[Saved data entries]
========================================

import Summits.CriticalPhenomena.Ising3DConformalLimit.Theorems.HyperoctahedralRPExistsScaleCovariantLimitDecimationMeshRateGivesCrux
import Summits.CriticalPhenomena.Ising3DConformalLimit.Theorems.HyperoctahedralRPExistsScaleCovariantLimitBlockLimitsGiveCrux
import HarnessLib

/-!
# The funnel through item 6150 — crux `ExistsScaleCovariantLimit` (item stmt-CriticalPhenomena-1981), lead c9

Route `HyperoctahedralRP` (sub-problem `CriticalPhenomena/Ising3DConformalLimit`); crux
`Summit.CriticalPhenomena.Ising3DConformalLimit.Theses.HyperoctahedralRP.ExistsScaleCovariantLimit` (shared verbatim by 14 routes).
Pure composition of LANDED theorems, recorded in one importable place for planners and refuters (registered sub-goal
`funnel_through_doubling` of the line lead c9, `--supports stmt-CriticalPhenomena-1981`):

**every known road to the crux, and the crux itself, passes through the open item 6150 `TwoPointDoubling`**
(`∃ κ > 0, ∀ n ≥ 1, κ·⟨σ₀σ_{ne₀}⟩_{β_c} ≤ ⟨σ₀σ_{2ne₀}⟩_{β_c}`, all-scale axis doubling of the critical nearest-neighbour two-point
function on `ℤ³`; explicitly open: Aizenman–Duminil-Copin 2021, Remark 5.10 and §5.6):

* the crux ⟹ 6150 (`twoPointDoubling_of_crux`: crux ⟺ item 6153 `PointwiseLimit`, p123864, and 6153 ⟹ 6150);
* item 6153 ⟹ 6150, item 14454 `ZoomMonotone` ⟹ 6150, item 5955 `OrbitPrecompact` ⟺ 6150 ⟺ item 4658 `UniformRegularity` (p120504);
* the engine of line `decimation-homotopy-rate` ⟹ 6150 (`PathLipschitz 2`, p130196; already its consumed minimum, the dyadic mesh
  rate, p130473);
* the engine of line `monotone-blocking-port` ⟹ 6150 (`BM₂ = Sig.stub_monotoneBlockingTwo`, and already `BlockTwoLimits`, p128428).

Contrapositive (`all_fail_of_not_twoPointDoubling`): a refutation of item 6150 refutes at once the crux (hence the cruxes of all 14
routes sharing it), items 6153, 14454, 5955, 4658, and both live engines PL₂ and BM₂. Conversely nothing here claims 6150 suffices:
it is the compactness half only (`orbitPrecompact_iff_doubling`); the uniqueness half is the residue S2' ∧ S3' ⟺ crux (p123864).

References: M. Aizenman, H. Duminil-Copin, Ann. of Math. 194 (2021), arXiv:1912.07973, Remark 5.10, Def. 5.11, Thm 5.12 (p. 20);
H. Duminil-Copin, ICM 2022, §8.4 p. 29.
-/

namespace Summit.CriticalPhenomena.Ising3DConformalLimit.Cruxes.ExistsScaleCovariantLimit.Funnel

open Literature.Probability.LatticeModels
open Summit.CriticalPhenomena.Ising3DConformalLimit.Theses

/-- **The crux ⟹ item 6150**: existence of the scale-covariant full scaling limit of the critical `ℤ³` correlators forces
all-scale axis doubling of the critical two-point function (crux ⟺ item 6153, and 6153 ⟹ 6150, both landed).
[cite: AizenmanDuminilCopinAnnals2021, arXiv:1912.07973 Remark 5.10] -/
theorem twoPointDoubling_of_crux (h : HyperoctahedralRP.ExistsScaleCovariantLimit) :
    MirrorHoelderCompactness.TwoPointDoubling :=
  TwoHierarchies.twoPointDoubling_of_pointwiseLimit (TwoHierarchies.crux_iff_pointwiseLimit.1 h)

/-- **THE FUNNEL (registered sub-goal).** Every known road to the crux, and the crux itself, implies item 6150
`TwoPointDoubling`: the crux; item 6153 `PointwiseLimit`; item 14454 `ZoomMonotone`; item 5955 `OrbitPrecompact`; item 4658
`UniformRegularity`; the engine `PathLipschitz 2` of line `decimation-homotopy-rate` and its consumed minimum, the dyadic mesh rate (inlined); the
engine `BM₂` of line `monotone-blocking-port` and its consumed minimum `BlockTwoLimits`. Pure composition of landed theorems
(p123864, p120504, p122713, p130196, p130473, p128428). [cite: AizenmanDuminilCopinAnnals2021, arXiv:1912.07973 Remark 5.10 and §5.6 p. 20] -/
theorem funnel_through_doubling :
    (HyperoctahedralRP.ExistsScaleCovariantLimit → MirrorHoelderCompactness.TwoPointDoubling) ∧
    (MirrorHoelderCompactness.PointwiseLimit → MirrorHoelderCompactness.TwoPointDoubling) ∧
    (MonotoneRG.ZoomMonotone → MirrorHoelderCompactness.TwoPointDoubling) ∧
    (MonotoneRG.OrbitPrecompact → MirrorHoelderCompactness.TwoPointDoubling) ∧
    (MonotoneRG.UniformRegularity → MirrorHoelderCompactness.TwoPointDoubling) ∧
    (DecimationHomotopyRate.Sig.stub_pathLipschitz2 → MirrorHoelderCompactness.TwoPointDoubling) ∧
    ((∀ (n : ℕ) (z : Fin n → Site 3), Function.Injective z → ∃ θ : ℝ, 0 < θ ∧ ∃ B : ℝ, ∀ L : ℕ, 1 ≤ L →
      |DecimationHomotopyRate.latticeZoom n (2 * L) z - DecimationHomotopyRate.latticeZoom n L z| ≤ B * (L : ℝ) ^ (-θ)) →
      MirrorHoelderCompactness.TwoPointDoubling) ∧
    (MonotoneBlockingPort.Sig.stub_monotoneBlockingTwo → MirrorHoelderCompactness.TwoPointDoubling) ∧
    (MonotoneBlockingPort.BlockTwoLimits → MirrorHoelderCompactness.TwoPointDoubling) :=
  ⟨twoPointDoubling_of_crux,
   TwoHierarchies.twoPointDoubling_of_pointwiseLimit,
   TwoHierarchies.twoPointDoubling_of_zoomMonotone,
   TwoHierarchies.ItemMaps.orbitPrecompact_iff_doubling.1,
   TwoHierarchies.ItemMaps.uniformRegularity_iff_doubling.1,
   DecimationHomotopyRate.twoPointDoubling_of_pathLipschitz2,
   DecimationHomotopyRate.twoPointDoubling_of_meshRate2,
   MonotoneBlockingPort.twoPointDoubling_of_monotoneBlockingTwo,
   MonotoneBlockingPort.twoPointDoubling_of_blockTwoLimits⟩

/-- **Contrapositive**: a refutation of item 6150 `TwoPointDoubling` refutes at once the crux, items 6153, 14454, 5955, 4658, and both
live engines (`PathLipschitz 2`, `BM₂`) together with their consumed minima. [cite: AizenmanDuminilCopinAnnals2021, arXiv:1912.07973 Remark 5.10] -/
theorem all_fail_of_not_twoPointDoubling (h : ¬ MirrorHoelderCompactness.TwoPointDoubling) :
    ¬ HyperoctahedralRP.ExistsScaleCovariantLimit ∧ ¬ MirrorHoelderCompactness.PointwiseLimit ∧ ¬ MonotoneRG.ZoomMonotone ∧
    ¬ MonotoneRG.OrbitPrecompact ∧ ¬ MonotoneRG.UniformRegularity ∧
    ¬ DecimationHomotopyRate.Sig.stub_pathLipschitz2 ∧
    ¬ (∀ (n : ℕ) (z : Fin n → Site 3), Function.Injective z → ∃ θ : ℝ, 0 < θ ∧ ∃ B : ℝ, ∀ L : ℕ, 1 ≤ L →
      |DecimationHomotopyRate.latticeZoom n (2 * L) z - DecimationHomotopyRate.latticeZoom n L z| ≤ B * (L : ℝ) ^ (-θ)) ∧
    ¬ MonotoneBlockingPort.Sig.stub_monotoneBlockingTwo ∧ ¬ MonotoneBlockingPort.BlockTwoLimits := by
  obtain ⟨h1, h2, h3, h4, h5, h6, h7, h8, h9⟩ := funnel_through_doubling
  exact ⟨fun h' => h (h1 h'), fun h' => h (h2 h'), fun h' => h (h3 h'), fun h' => h (h4 h'), fun h' => h (h5 h'),
    fun h' => h (h6 h'), fun h' => h (h7 h'), fun h' => h (h8 h'), fun h' => h (h9 h')⟩

/-- The two halves side by side: item 6150 is EXACTLY the compactness half of the crux (⟺ 5955 ⟺ 4658), and the crux is 6150 plus
the uniqueness residue S2' ∧ S3' of the dead line `Sketch` (which alone is already ⟺ the crux, p123864): `crux ⟺ 6150 ∧ 6153`.
[cite: DuminilCopinICM2022, §8.4 p. 29] -/
theorem crux_iff_doubling_and_pointwiseLimit :
    HyperoctahedralRP.ExistsScaleCovariantLimit ↔
      MirrorHoelderCompactness.TwoPointDoubling ∧ MirrorHoelderCompactness.PointwiseLimit :=
  ⟨fun h => ⟨twoPointDoubling_of_crux h, TwoHierarchies.crux_iff_pointwiseLimit.1 h⟩,
   fun h => TwoHierarchies.crux_iff_pointwiseLimit.2 h.2⟩

end Summit.CriticalPhenomena.Ising3DConformalLimit.Cruxes.ExistsScaleCovariantLimit.Funnel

========================================

*Assignment*
Beginning with the top line of the data above, output every line exactly until the one that contains "crux itself, passes", and include that one too.

*Expected output*
import Summits.CriticalPhenomena.Ising3DConformalLimit.Theorems.HyperoctahedralRPExistsScaleCovariantLimitDecimationMeshRateGivesCrux
import Summits.CriticalPhenomena.Ising3DConformalLimit.Theorems.HyperoctahedralRPExistsScaleCovariantLimitBlockLimitsGiveCrux
import HarnessLib

/-!
# The funnel through item 6150 — crux `ExistsScaleCovariantLimit` (item stmt-CriticalPhenomena-1981), lead c9

Route `HyperoctahedralRP` (sub-problem `CriticalPhenomena/Ising3DConformalLimit`); crux
`Summit.CriticalPhenomena.Ising3DConformalLimit.Theses.HyperoctahedralRP.ExistsScaleCovariantLimit` (shared verbatim by 14 routes).
Pure composition of LANDED theorems, recorded in one importable place for planners and refuters (registered sub-goal
`funnel_through_doubling` of the line lead c9, `--supports stmt-CriticalPhenomena-1981`):

**every known road to the crux, and the crux itself, passes through the open item 6150 `TwoPointDoubling`**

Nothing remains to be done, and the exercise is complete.